Mama Called it The Blues, fiction by Celia In Underland at Spillwords.com

Mama Called it The Blues

Mama Called it The Blues

written by: Celia In Underland

 

The sunlight mocked her. Its dancing spirals of light, a vicious mime of all that she was not. She drew the heavy drapes across the bay windows, casting long, dark silhouettes across the parquet floor. She returned to her position at the far end of the tiny room, as far from the slanting shadow of light creeping through the central gap in the curtains as she could get. She perched on the edge of a velveteen armchair like a fragile finch, poised to take flight at any moment. Her long, auburn hair framed her ashen face, obscuring her dark eyes as she bowed her head, hands clasped together, focused on the movement of her fingers. Agitated.

She stood up abruptly.

He loomed over her, staring down. His breath rasping. Cold and heavy. He followed her; watching voicelessly with hollow, haunting eyes. She could feel them clawing at her back.

She paced the room counting her heartbeats. Her left hand instinctively reaching for her right wrist. Sign of life. Tick. Tick. Tick. It made her want to vomit. She tried to think of herself before him. Before he had violated her. She searched the recesses of memory. She could not remember. Why couldn’t she remember?

Even on lighter days, she had always known him. He was always there. Relentless. Waiting in the angles. Pervasive. Loitering.

Today, she did not have the energy for a fight. He would have it his way. She had already succumbed.

She returned to her perch. What else to do?

He was gleeful almost. His form shifting and swirling like a dark tempest; revelling in the despair of a destroyed land. A dance macabre for the dead and dying. She refused to turn towards him, casting her eyes to the floor, searching for something, anything else to focus on. The criss-cross of the dark wood held her attention as she followed their jagged joining lines across the room. Their uniform pattern a momentary release.

He is still there. She can feel his breath.

Seconds passed to the steady pulse of a metronome. Time tick, tick, tick. Her thoughts.
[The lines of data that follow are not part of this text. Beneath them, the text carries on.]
/-- ★ **[4] (2.83) WITH THE SEPARATION BETWEEN THE MIDDLE VARIABLE AND LOCATED COLUMNS** (the `hDR` orientation: cube letter on the LEFT with global rows and
columns global, member letter on the right with ROWS cut to `Z` and columns located in `S`): `T_L ≺ θ·e^{−bδ₀d(a,y″)}`, `T_R ≺ 𝟙[y″ ∈ Z]·𝟙[b′ ∈ S]·κ·w(y″)·e^{−a_Rδ₀d(y″,b′)}`,
`D_sep ≤ d(y″, b′)` on `Z × S`, the transfer `e^{−α_stδ₀d(a,y″)}w(y″) ≤ C·w_A(a)`, (2.61) at `(δ₀, a_R − a_sep − ρ)`, `α_st + ρ ≤ b`:
`T_L·T_R ≺ 𝟙[b′ ∈ S]·(θκC·c₁·e^{−a_sepδ₀D_sep})·w_A(a)·e^{−ρδ₀d(a,b′)}`.
[cite: Balaban1984PropagatorsII, (2.83)–(2.85) pp.237–238, (2.52) p.232, (2.54) p.233, Lemma 2.1 (2.60)–(2.61) p.234; Balaban1985BackgroundPropagators, p.412 l.1–9 + l.22–36] -/
theorem sepLeftCol_majorant_blk (blk : X → g.Site) (dB : ℕ) (δ₀ aR αst asep ρ bL θ κ C Dsep : ℝ) (w wA : g.Site → ℝ) (S Z : Finset g.Site)
    (hθ : 0 ≤ θ) (hκ : 0 ≤ κ) (hC : 0 ≤ C) (hw : ∀ y, 0 ≤ w y) (hwA : ∀ y, 0 ≤ wA y) (hδ₀ : 0 ≤ δ₀) (hasep : 0 ≤ asep) (hρ : 0 ≤ ρ)
    (hsplitL : αst + ρ ≤ bL)
    (htri : Triangle254 (toB6 g R H)) (hsymm : ∀ a b : g.Site, g.dist a b = g.dist b a) (hdnn : ∀ a b : g.Site, 0 ≤ g.dist a b)
    (hST : ∀ a y'' : g.Site, Real.exp (-(αst * δ₀ * g.dist a y'')) * w y'' ≤ C * wA a)
    (h261 : Ineq261 dB (toB6 g R H) δ₀ (aR - asep - ρ))
    (hsep : ∀ y'' ∈ Z, ∀ b' ∈ S, Dsep ≤ g.dist y'' b')
    {TL TR : Module.End ℝ (X → ℝ)}
    (hL : HasMajorant (g := toB6 g R H) blk TL (fun (a y'' : g.Site) => θ * Real.exp (-(bL * δ₀ * g.dist a y''))))
    (hR : HasMajorant (g := toB6 g R H) blk TR
      (fun (y'' b' : g.Site) => (if y'' ∈ Z then (1 : ℝ) else 0) *
        ((if b' ∈ S then (1 : ℝ) else 0) * (κ * w y'' * Real.exp (-(aR * δ₀ * g.dist y'' b')))))) :
    HasMajorant (g := toB6 g R H) blk (TL * TR)
      (fun (a b' : g.Site) => (if b' ∈ S then (1 : ℝ) else 0) *
        ((θ * κ * C * B6.c1 dB δ₀ (aR - asep - ρ) * Real.exp (-(asep * δ₀ * Dsep))) * wA a * Real.exp (-(ρ * δ₀ * g.dist a b')))) := by
  have hK₂ : ∀ y'' b' : g.Site, 0 ≤ (if y'' ∈ Z then (1 : ℝ) else 0) *
      ((if b' ∈ S then (1 : ℝ) else 0) * (κ * w y'' * Real.exp (-(aR * δ₀ * g.dist y'' b')))) := fun y'' b' =>
    mul_nonneg (by split_ifs <;> norm_num) (mul_nonneg (by split_ifs <;> norm_num) (mul_nonneg (mul_nonneg hκ (hw y'')) (Real.exp_nonneg _)))
  have hLR := hasMajorant_mul (g := toB6 g R H) blk hL hR hK₂
  refine hasMajorant_mono (g := toB6 g R H) _ hLR fun (a b' : g.Site) => ?_
  have hc1 : 0 ≤ B6.c1 dB δ₀ (aR - asep - ρ) := c1_nonneg dB δ₀ _
  by_cases hb' : b' ∈ S
  swap
  · show ∑ y'' : g.Site, θ * Real.exp (-(bL * δ₀ * g.dist a y'')) *
        ((if y'' ∈ Z then (1 : ℝ) else 0) * ((if b' ∈ S then (1 : ℝ) else 0) * (κ * w y'' * Real.exp (-(aR * δ₀ * g.dist y'' b'))))) ≤ _
    simp only [hb', if_false, zero_mul, mul_zero, Finset.sum_const_zero]
    exact le_refl _
  show ∑ y'' : g.Site, θ * Real.exp (-(bL * δ₀ * g.dist a y'')) *
      ((if y'' ∈ Z then (1 : ℝ) else 0) * ((if b' ∈ S then (1 : ℝ) else 0) * (κ * w y'' * Real.exp (-(aR * δ₀ * g.dist y'' b'))))) ≤
    (if b' ∈ S then (1 : ℝ) else 0) *
      ((θ * κ * C * B6.c1 dB δ₀ (aR - asep - ρ) * Real.exp (-(asep * δ₀ * Dsep))) * wA a * Real.exp (-(ρ * δ₀ * g.dist a b')))
  simp only [hb', if_true, one_mul]
  have hΘ0 : 0 ≤ θ * κ * C * Real.exp (-(asep * δ₀ * Dsep)) * wA a :=
    mul_nonneg (mul_nonneg (mul_nonneg (mul_nonneg hθ hκ) hC) (Real.exp_nonneg _)) (hwA a)
  have hcoefρ : 0 ≤ ρ * δ₀ := mul_nonneg hρ hδ₀
  -- termwise: split the right factor's rate `a_R = α'… ` no: split the LEFT rate `b_L ≥ α_st + ρ` for the transfer and the triangle, the RIGHT rate
  -- `a_R ≥ a_sep + ρ'`… we use: e^{-b_L d(a,y″)} ≤ e^{-α_st d(a,y″)}·e^{-ρ d(a,y″)}, e^{-a_R d(y″,b′)} ≤ e^{-a_sep D}·e^{-ρ d(y″,b′)}… wait we need (2.61) in y″:
  -- keep e^{-(a_R − a_sep − ρ) d(y″,b′)} for the sum, use e^{-ρ d(a,y″)}·e^{-ρ d(y″,b′)} ≤ e^{-ρ d(a,b′)} (triangle).
  have hterm : ∀ y'' : g.Site,
      θ * Real.exp (-(bL * δ₀ * g.dist a y'')) * ((if y'' ∈ Z then (1 : ℝ) else 0) * (κ * w y'' * Real.exp (-(aR * δ₀ * g.dist y'' b')))) ≤
        θ * κ * C * Real.exp (-(asep * δ₀ * Dsep)) * wA a * Real.exp (-(ρ * δ₀ * g.dist a b')) *
          Real.exp (-((aR - asep - ρ) * δ₀ * g.dist b' y'')) := by
    intro y''
    by_cases hy'' : y'' ∈ Z
    · simp only [hy'', if_true, one_mul]
      have hsplitexpL : Real.exp (-(bL * δ₀ * g.dist a y'')) ≤ Real.exp (-(αst * δ₀ * g.dist a y'')) * Real.exp (-(ρ * δ₀ * g.dist a y'')) := by
        rw [← Real.exp_add]
        refine Real.exp_le_exp.mpr ?_
        have h1 := mul_le_mul_of_nonneg_right hsplitL (mul_nonneg hδ₀ (hdnn a y''))
        nlinarith [h1]
      have hsplitexpR : Real.exp (-(aR * δ₀ * g.dist y'' b')) ≤
          Real.exp (-(asep * δ₀ * g.dist y'' b')) * Real.exp (-(ρ * δ₀ * g.dist y'' b')) * Real.exp (-((aR - asep - ρ) * δ₀ * g.dist y'' b')) := by
        rw [← Real.exp_add, ← Real.exp_add]
        exact Real.exp_le_exp.mpr (le_of_eq (by ring))
      have hst : Real.exp (-(αst * δ₀ * g.dist a y'')) * w y'' ≤ C * wA a := hST a y''
      have hsepexp : Real.exp (-(asep * δ₀ * g.dist y'' b')) ≤ Real.exp (-(asep * δ₀ * Dsep)) := by
        refine Real.exp_le_exp.mpr ?_
        have h1 := mul_le_mul_of_nonneg_left (hsep y'' hy'' b' hb') (mul_nonneg hasep hδ₀)
        linarith
      have htri' : Real.exp (-(ρ * δ₀ * g.dist a y'')) * Real.exp (-(ρ * δ₀ * g.dist y'' b')) ≤ Real.exp (-(ρ * δ₀ * g.dist a b')) := by
        rw [← Real.exp_add]
        refine Real.exp_le_exp.mpr ?_
        have h0 : g.dist a b' ≤ g.dist a y'' + g.dist y'' b' := htri a y'' b'
        have h1 := mul_le_mul_of_nonneg_left h0 hcoefρ
        nlinarith [h1]
      have hsym : Real.exp (-((aR - asep - ρ) * δ₀ * g.dist y'' b')) = Real.exp (-((aR - asep - ρ) * δ₀ * g.dist b' y'')) := by rw [hsymm y'' b']
      have hθκ : 0 ≤ θ * κ := mul_nonneg hθ hκ
      calc θ * Real.exp (-(bL * δ₀ * g.dist a y'')) * (κ * w y'' * Real.exp (-(aR * δ₀ * g.dist y'' b')))
          = θ * κ * (Real.exp (-(bL * δ₀ * g.dist a y'')) * w y'') * Real.exp (-(aR * δ₀ * g.dist y'' b')) := by ring
        _ ≤ θ * κ * (Real.exp (-(αst * δ₀ * g.dist a y'')) * Real.exp (-(ρ * δ₀ * g.dist a y'')) * w y'') *
              (Real.exp (-(asep * δ₀ * g.dist y'' b')) * Real.exp (-(ρ * δ₀ * g.dist y'' b')) * Real.exp (-((aR - asep - ρ) * δ₀ * g.dist y'' b'))) := by
            refine mul_le_mul (mul_le_mul_of_nonneg_left (mul_le_mul_of_nonneg_right hsplitexpL (hw y'')) hθκ) hsplitexpR (Real.exp_nonneg _) ?_
            exact mul_nonneg hθκ (mul_nonneg (mul_nonneg (Real.exp_nonneg _) (Real.exp_nonneg _)) (hw y''))
        _ = θ * κ * (Real.exp (-(αst * δ₀ * g.dist a y'')) * w y'') * Real.exp (-(asep * δ₀ * g.dist y'' b')) *
              (Real.exp (-(ρ * δ₀ * g.dist a y'')) * Real.exp (-(ρ * δ₀ * g.dist y'' b'))) * Real.exp (-((aR - asep - ρ) * δ₀ * g.dist y'' b')) := by ring
        _ ≤ θ * κ * (C * wA a) * Real.exp (-(asep * δ₀ * Dsep)) * Real.exp (-(ρ * δ₀ * g.dist a b')) *
              Real.exp (-((aR - asep - ρ) * δ₀ * g.dist y'' b')) := by
            refine mul_le_mul_of_nonneg_right ?_ (Real.exp_nonneg _)
            refine mul_le_mul ?_ htri' (mul_nonneg (Real.exp_nonneg _) (Real.exp_nonneg _)) ?_
            · exact mul_le_mul (mul_le_mul_of_nonneg_left hst hθκ) hsepexp (Real.exp_nonneg _) (mul_nonneg hθκ (mul_nonneg hC (hwA a)))
            · exact mul_nonneg (mul_nonneg hθκ (mul_nonneg hC (hwA a))) (Real.exp_nonneg _)
        _ = _ := by rw [hsym]; ring
    · simp only [hy'', if_false, zero_mul, mul_zero]
      exact mul_nonneg (mul_nonneg hΘ0 (Real.exp_nonneg _)) (Real.exp_nonneg _)
  calc ∑ y'' : g.Site, θ * Real.exp (-(bL * δ₀ * g.dist a y'')) *
          ((if y'' ∈ Z then (1 : ℝ) else 0) * (κ * w y'' * Real.exp (-(aR * δ₀ * g.dist y'' b'))))
      ≤ ∑ y'' : g.Site, θ * κ * C * Real.exp (-(asep * δ₀ * Dsep)) * wA a * Real.exp (-(ρ * δ₀ * g.dist a b')) *
          Real.exp (-((aR - asep - ρ) * δ₀ * g.dist b' y'')) := Finset.sum_le_sum fun y'' _ => hterm y''
    _ = θ * κ * C * Real.exp (-(asep * δ₀ * Dsep)) * wA a * Real.exp (-(ρ * δ₀ * g.dist a b')) *
          ∑ y'' : g.Site, Real.exp (-((aR - asep - ρ) * δ₀ * g.dist b' y'')) := by rw [Finset.mul_sum]
    _ ≤ θ * κ * C * Real.exp (-(asep * δ₀ * Dsep)) * wA a * Real.exp (-(ρ * δ₀ * g.dist a b')) * B6.c1 dB δ₀ (aR - asep - ρ) :=
        mul_le_mul_of_nonneg_left (h261 b') (mul_nonneg hΘ0 (Real.exp_nonneg _))
    _ = _ := by ring
/-- **The leaf's body at a pair of the door from `PrintedFacts` and STEP L AT ONE DATUM.**  For `W/ℚ` globally
minimal on the door at an odd prime `p` (`r_an = 1`, `ClassX3 W p`, semistable twist), a Heegner datum of the door
`(N = N_W, K, Dt, H, ι, P)` (`K` imaginary quadratic, `d_K` odd, `p ∤ #𝓞_K^×`, Heegner hypothesis for `N`,
`L(E^{(d_K)}, 1) ≠ 0`, `ι(P)` the Heegner point of `Dt`, `P` of infinite order) and STEP L at THIS datum
(`IndexLowerBoundLeAt W p K P (v_p Dt.c)`): `MissingLowerBoundAt W p`.  Proof = the route's leaf chain read at the
datum: a globally minimal model `Wd` of the twist `E^{(d_K)}` (analytic rank `0`, same cells), `JointLowerManin`
(item 19180, proved) and `PartnerUpperRankZero` (item 19181, proved).  CONDITIONAL on `PrintedFacts`; closes
nothing by name.  [cite: GrossZagier1986, Thm. I.(6.3)] [cite: JetchevSkinnerWan2017, §7.4.1 (arXiv:1512.06894 p. 30)] -/
theorem missingLowerBoundAt_of_printedFacts_of_indexLowerBoundLeAt (hF : PrintedFacts)
    (W : WeierstrassCurve ℚ) [W.IsElliptic] [W.IsGloballyMinimal] (p : ℕ) [Fact p.Prime]
    (hr : W.analyticRank = 1) (hp2 : p ≠ 2) (hX : ClassX3 W p) (hS : Additive.SubSemistableTwist W p)
    -- a Heegner datum of the door at `(W, p)`
    (N : ℕ) [NeZero N] (K : Type) [Field K] [NumberField K]
    (Dt : ModularParametrizationData W N) (H : HeegnerDatum N (NumberField.discr K)) (ι : K →+* ℂ)
    (P : (W.baseChange K).toAffine.Point)
    (hN : W.conductorNorm ℤ = N) (hK : IsImaginaryQuadratic K) (hodd : Odd (NumberField.discr K))
    (hunit : ¬ p ∣ Units.torsionOrder K) (hHe : SatisfiesHeegnerHypothesis N K)
    (hLt : (W.quadraticTwist (NumberField.discr K : ℚ)).entireLFunction 1 ≠ 0)
    (hP : WeierstrassCurve.Affine.Point.map ι.toRatAlgHom P = heegnerPointComplex Dt H)
    (hnt : ¬ IsOfFinAddOrder P)
    -- STEP L at this datum
    (hidx : IndexLowerBoundLeAt W p K P (padicValNat p Dt.c.natAbs)) :
    MissingLowerBoundAt W p := by
  obtain ⟨hGZ, hKo, hGZK, hmod, hmodD, hCas, hGZ73, -, -, -, hDel, hW16, hWu⟩ := hF
  have hJ : JointLowerManin := schneiderFreeAdditiveX3_jointLowerManin_proof
  have hU : PartnerUpperRankZero := schneiderFreeAdditiveX3_partnerUpperRankZero_proof
  -- a globally minimal model of the twist `E^{d_K}`, of analytic rank zero, on the same cells
  subst hN
  have hD0 : (NumberField.discr K : ℚ) ≠ 0 := by exact_mod_cast NumberField.discr_ne_zero K
  haveI hEt : (W.quadraticTwist (NumberField.discr K : ℚ)).IsElliptic :=
    W.isElliptic_quadraticTwist hD0
  obtain ⟨Cd, hCd⟩ := hasGlobalMinimalModel_rat_holds (W.quadraticTwist (NumberField.discr K : ℚ))
  set Wd : WeierstrassCurve ℚ := Cd • W.quadraticTwist (NumberField.discr K : ℚ) with hWd_def
  haveI : Wd.IsGloballyMinimal := hCd
  have hWd : Cd • W.quadraticTwist (NumberField.discr K : ℚ) = Wd := rfl
  have hrt : (W.quadraticTwist (NumberField.discr K : ℚ)).analyticRank = 0 :=
    ((W.quadraticTwist _).analyticRank_eq_zero_iff_holds (hmod _)).2 hLt
  have hrd : Wd.analyticRank = 0 := by rw [← hWd, analyticRank_smul, hrt]
  have hXd : ClassX3 Wd p := SchneiderFree.classX3_twist_of_heegner p W K hK hHe hX Cd hWd
  have hSd : Additive.SubSemistableTwist Wd p :=
    SchneiderFree.subSemistableTwist_twist_of_heegner p W hp2 K hK hodd hHe hX.2 Cd hWd hS
  -- Gross–Zagier bookkeeping (item `JointLowerManin`) and the partner's upper half (item `PartnerUpperRankZero`)
  have hJ' : JointLowerBoundAt W Wd p :=
    hJ hGZ hKo hGZK hmod hmodD hCas hGZ73 W p (W.conductorNorm ℤ) K Dt H ι P Wd hr rfl hK hodd hunit hHe
      hLt hP hnt ⟨Cd, hWd⟩ hrd hp2 hidx
  exact missingLowerBoundAt_of_joint_of_upper hJ' (hU hDel hGZK hmod hmodD hW16 hWu Wd p hrd hp2 hXd hSd)

/-- **The leaf's body at a pair of the door from `PrintedFacts` and ONE datum in the INDEX-TRIVIAL REGIME** — the
per-pair certificate form.  Same binders as `missingLowerBoundAt_of_printedFacts_of_indexLowerBoundLeAt`, with STEP L
replaced by the arithmetic inequality (IDX) `ord_p [E(K):ℤP] ≤ ord_p ∏_ℓ c_ℓ(E) + v_p(Dt.c)`: NO main conjecture,
NO control, NO duality, NO Kriz–Li theorem, NO preprint.  CONDITIONAL on `PrintedFacts`; the existence of such a datum
at a given pair is a computation (census «idxcert» of this generation), not asserted.
[cite: GrossZagier1986, Thm. I.(6.3)] [cite: Miller2011LMS, Def. 1.1 and Thm. 4.1] -/
theorem missingLowerBoundAt_of_printedFacts_of_indexLe (hF : PrintedFacts)
    (W : WeierstrassCurve ℚ) [W.IsElliptic] [W.IsGloballyMinimal] (p : ℕ) [Fact p.Prime]
    (hr : W.analyticRank = 1) (hp2 : p ≠ 2) (hX : ClassX3 W p) (hS : Additive.SubSemistableTwist W p)
    (N : ℕ) [NeZero N] (K : Type) [Field K] [NumberField K]
    (Dt : ModularParametrizationData W N) (H : HeegnerDatum N (NumberField.discr K)) (ι : K →+* ℂ)
    (P : (W.baseChange K).toAffine.Point)
    (hN : W.conductorNorm ℤ = N) (hK : IsImaginaryQuadratic K) (hodd : Odd (NumberField.discr K))
    (hunit : ¬ p ∣ Units.torsionOrder K) (hHe : SatisfiesHeegnerHypothesis N K)
    (hLt : (W.quadraticTwist (NumberField.discr K : ℚ)).entireLFunction 1 ≠ 0)
    (hP : WeierstrassCurve.Affine.Point.map ι.toRatAlgHom P = heegnerPointComplex Dt H)
    (hnt : ¬ IsOfFinAddOrder P)
    -- (IDX): the index within the Tamagawa + Manin slack
    (hidx : padicValNat p (AddSubgroup.zmultiples P).index ≤
      padicValNat p W.tamagawaProduct + padicValNat p Dt.c.natAbs) :
    MissingLowerBoundAt W p :=
  missingLowerBoundAt_of_printedFacts_of_indexLowerBoundLeAt hF W p hr hp2 hX hS N K Dt H ι P hN hK hodd hunit
    hHe hLt hP hnt (indexLowerBoundLeAt_of_padicValNat_index_le P hidx)

/-! ### §2 One certificate per isogeny class -/

/-- **The leaf's body at EVERY member of the class from a certificate at ONE member.**  For `W ∼ W′` globally minimal
and `ℚ`-isogenous, a door datum AT `W` in the index-trivial regime (IDX) gives `MissingLowerBoundAt W′ p`: Cassels'
isogeny invariance of the BSD quotient (`PrintedFacts`' conjunct `bsdRHS_eq_of_isIsogenous`), the invariance of the
`L`-function along isogenies (tree) and GZK finiteness make `ord_p #Ш_an − ord_p #Ш` a class invariant (b2b's
`TwistComparison.missingLowerBoundAt_of_isIsogenous`).  CONDITIONAL on `PrintedFacts`.
[cite: MilneADT2006, Thm. I.7.3] [cite: Miller2011LMS, §1 and Def. 1.1] -/
theorem missingLowerBoundAt_of_printedFacts_of_indexLe_of_isIsogenous (hF : PrintedFacts)
    (W : WeierstrassCurve ℚ) [W.IsElliptic] [W.IsGloballyMinimal] (p : ℕ) [Fact p.Prime]
    (hr : W.analyticRank = 1) (hp2 : p ≠ 2) (hX : ClassX3 W p) (hS : Additive.SubSemistableTwist W p)
    (N : ℕ) [NeZero N] (K : Type) [Field K] [NumberField K]
    (Dt : ModularParametrizationData W N) (H : HeegnerDatum N (NumberField.discr K)) (ι : K →+* ℂ)
    (P : (W.baseChange K).toAffine.Point)
    (hN : W.conductorNorm ℤ = N) (hK : IsImaginaryQuadratic K) (hodd : Odd (NumberField.discr K))
    (hunit : ¬ p ∣ Units.torsionOrder K) (hHe : SatisfiesHeegnerHypothesis N K)
    (hLt : (W.quadraticTwist (NumberField.discr K : ℚ)).entireLFunction 1 ≠ 0)
    (hP : WeierstrassCurve.Affine.Point.map ι.toRatAlgHom P = heegnerPointComplex Dt H)
    (hnt : ¬ IsOfFinAddOrder P)
    (hidx : padicValNat p (AddSubgroup.zmultiples P).index ≤
      padicValNat p W.tamagawaProduct + padicValNat p Dt.c.natAbs)
    (W' : WeierstrassCurve ℚ) [W'.IsElliptic] [W'.IsGloballyMinimal] (hiso : IsIsogenous W W') :
    MissingLowerBoundAt W' p := by
  have hCas : bsdRHS_eq_of_isIsogenous := hF.2.2.2.2.2.1
  have hGZK : rank_eq_analyticRank_of_analyticRank_le_one := hF.2.2.1
  have hmod : hasEntireLFunction_rat := hF.2.2.2.1
  exact Additive.TwistComparison.missingLowerBoundAt_of_isIsogenous W W' p hCas hGZK hmod hiso (by rw [hr])
    (missingLowerBoundAt_of_printedFacts_of_indexLe hF W p hr hp2 hX hS N K Dt H ι P hN hK hodd hunit hHe hLt hP
      hnt hidx)

/-! ### §3 The locus form -/

/-- **The rung leaf ON THE INDEX-TRIVIAL LOCUS OF THE DOOR, class level.**  From `PrintedFacts` alone: every pair
`(W, p)` of the door's cells (`r_an = 1`, `p ≠ 2`, `ClassX3`, semistable twist) whose ISOGENY CLASS carries, at some
globally minimal member `W₀ ∼ W`, a Heegner datum of the door with (IDX) satisfies the leaf's body
`MissingLowerBoundAt W p` — the branch cruxes r2 `PotMultBranchIMC` / r3 `GordTwoBranchIMC` are NOT used.  Compare
`…ControlLeMinimal.additiveX3RankOneLower_of_printedFacts_of_pt_of_branchIMCs` (all pairs, from r2 ∧ r3) and
`…LeafOnKrizLiLocus.additiveX3RankOneLower_onKrizLiLocus_of_printedFacts_of_pt_of_thm120` (the Kriz–Li locus, from
Kriz–Li 2019 Thm. 1.20).  The gap to the leaf is the EXISTENCE of such a datum at every pair — false in general (it
fails where `p` divides the Heegner index beyond the Tamagawa slack, i.e. where the lower half has content).
CONDITIONAL on `PrintedFacts`; closes nothing by name.  [cite: GrossZagier1986, Thm. I.(6.3)]
[cite: JetchevSkinnerWan2017, §7.4.1 (arXiv:1512.06894 p. 30)] -/
theorem additiveX3RankOneLower_onIndexLocus_of_printedFacts (hF : PrintedFacts) :
    ∀ (W : WeierstrassCurve ℚ) [W.IsElliptic] [W.IsGloballyMinimal] (p : ℕ) [Fact p.Prime],
      W.analyticRank = 1 → p ≠ 2 → ClassX3 W p → Additive.SubSemistableTwist W p →
      (∃ (W₀ : WeierstrassCurve ℚ) (_ : W₀.IsElliptic) (_ : W₀.IsGloballyMinimal),
        IsIsogenous W₀ W ∧ W₀.analyticRank = 1 ∧ ClassX3 W₀ p ∧ Additive.SubSemistableTwist W₀ p ∧
        ∃ (N : ℕ) (_ : NeZero N) (K : Type) (_ : Field K) (_ : NumberField K)
          (Dt : ModularParametrizationData W₀ N) (H : HeegnerDatum N (NumberField.discr K)) (ι : K →+* ℂ)
          (P : (W₀.baseChange K).toAffine.Point),
          W₀.conductorNorm ℤ = N ∧ IsImaginaryQuadratic K ∧ Odd (NumberField.discr K) ∧
          ¬ p ∣ Units.torsionOrder K ∧ SatisfiesHeegnerHypothesis N K ∧
          (W₀.quadraticTwist (NumberField.discr K : ℚ)).entireLFunction 1 ≠ 0 ∧
          WeierstrassCurve.Affine.Point.map ι.toRatAlgHom P = heegnerPointComplex Dt H ∧
          ¬ IsOfFinAddOrder P ∧
          padicValNat p (AddSubgroup.zmultiples P).index ≤
            padicValNat p W₀.tamagawaProduct + padicValNat p Dt.c.natAbs) →
      MissingLowerBoundAt W p := by
  intro W _ _ p _ _ hp2 _ _ hdat
  obtain ⟨W₀, _, _, hiso, hr₀, hX₀, hS₀, N, _, K, _, _, Dt, H, ι, P, hN, hK, hodd, hunit, hHe, hLt, hP, hnt,
    hidx⟩ := hdat
  exact missingLowerBoundAt_of_printedFacts_of_indexLe_of_isIsogenous hF W₀ p hr₀ hp2 hX₀ hS₀ N K Dt H ι P hN hK
    hodd hunit hHe hLt hP hnt hidx W hiso

end Summit.BirchSwinnertonDyer.BirchSwinnertonDyer.Theorems.SchneiderFreeAdditiveX3.LeafIndexRegime

end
She finally looked up, her eyes meeting his.

“Why won’t you leave me alone?” she pleaded silently, her irises heavy with the water weight of emotionlessness. Emptiness spilled down her ashen cheeks. Saltless.

He has no answer.

Instead, he reached out, a shadowy tendril extending toward her, as if to offer some semblance of comfort. She flinched at his touch, but she knew escape was impossible. She could not muster the strength to fight him; he was a formidable adversary. An insidious presence infiltrating her thought, toying with her mind. It was a game to him. Part of the amusement of it all.

He continued to watch, his malevolence a constant torment. He laughed sardonically as he revelled in her suffering, in the way she crumbled beneath the weight of his influence. It was satisfying to him.

In an attempt at salvation she fumbled for the remote control, pointing it like a revolver at the ageing TV in the far corner of the room. Voices. The noise hurt her physically. Bursting into her head like a tidal wave, crashing through her. The waves thrash and kick and scream. She turns off the machine and tosses the remote on the floor. It is futile to resist.

Hours passed in agonising silence, the room growing darker as the slit of daylight filtered into night. The room seemed to close in around her, claustrophobic. Airless. She could barely breathe. Tick. Tick. Tick. “Mamma called it the blues” she thinks bitterly as exhaustion engulfs her and she sinks into his weight.

He watches her with cold, unfeeling eyes. The victor.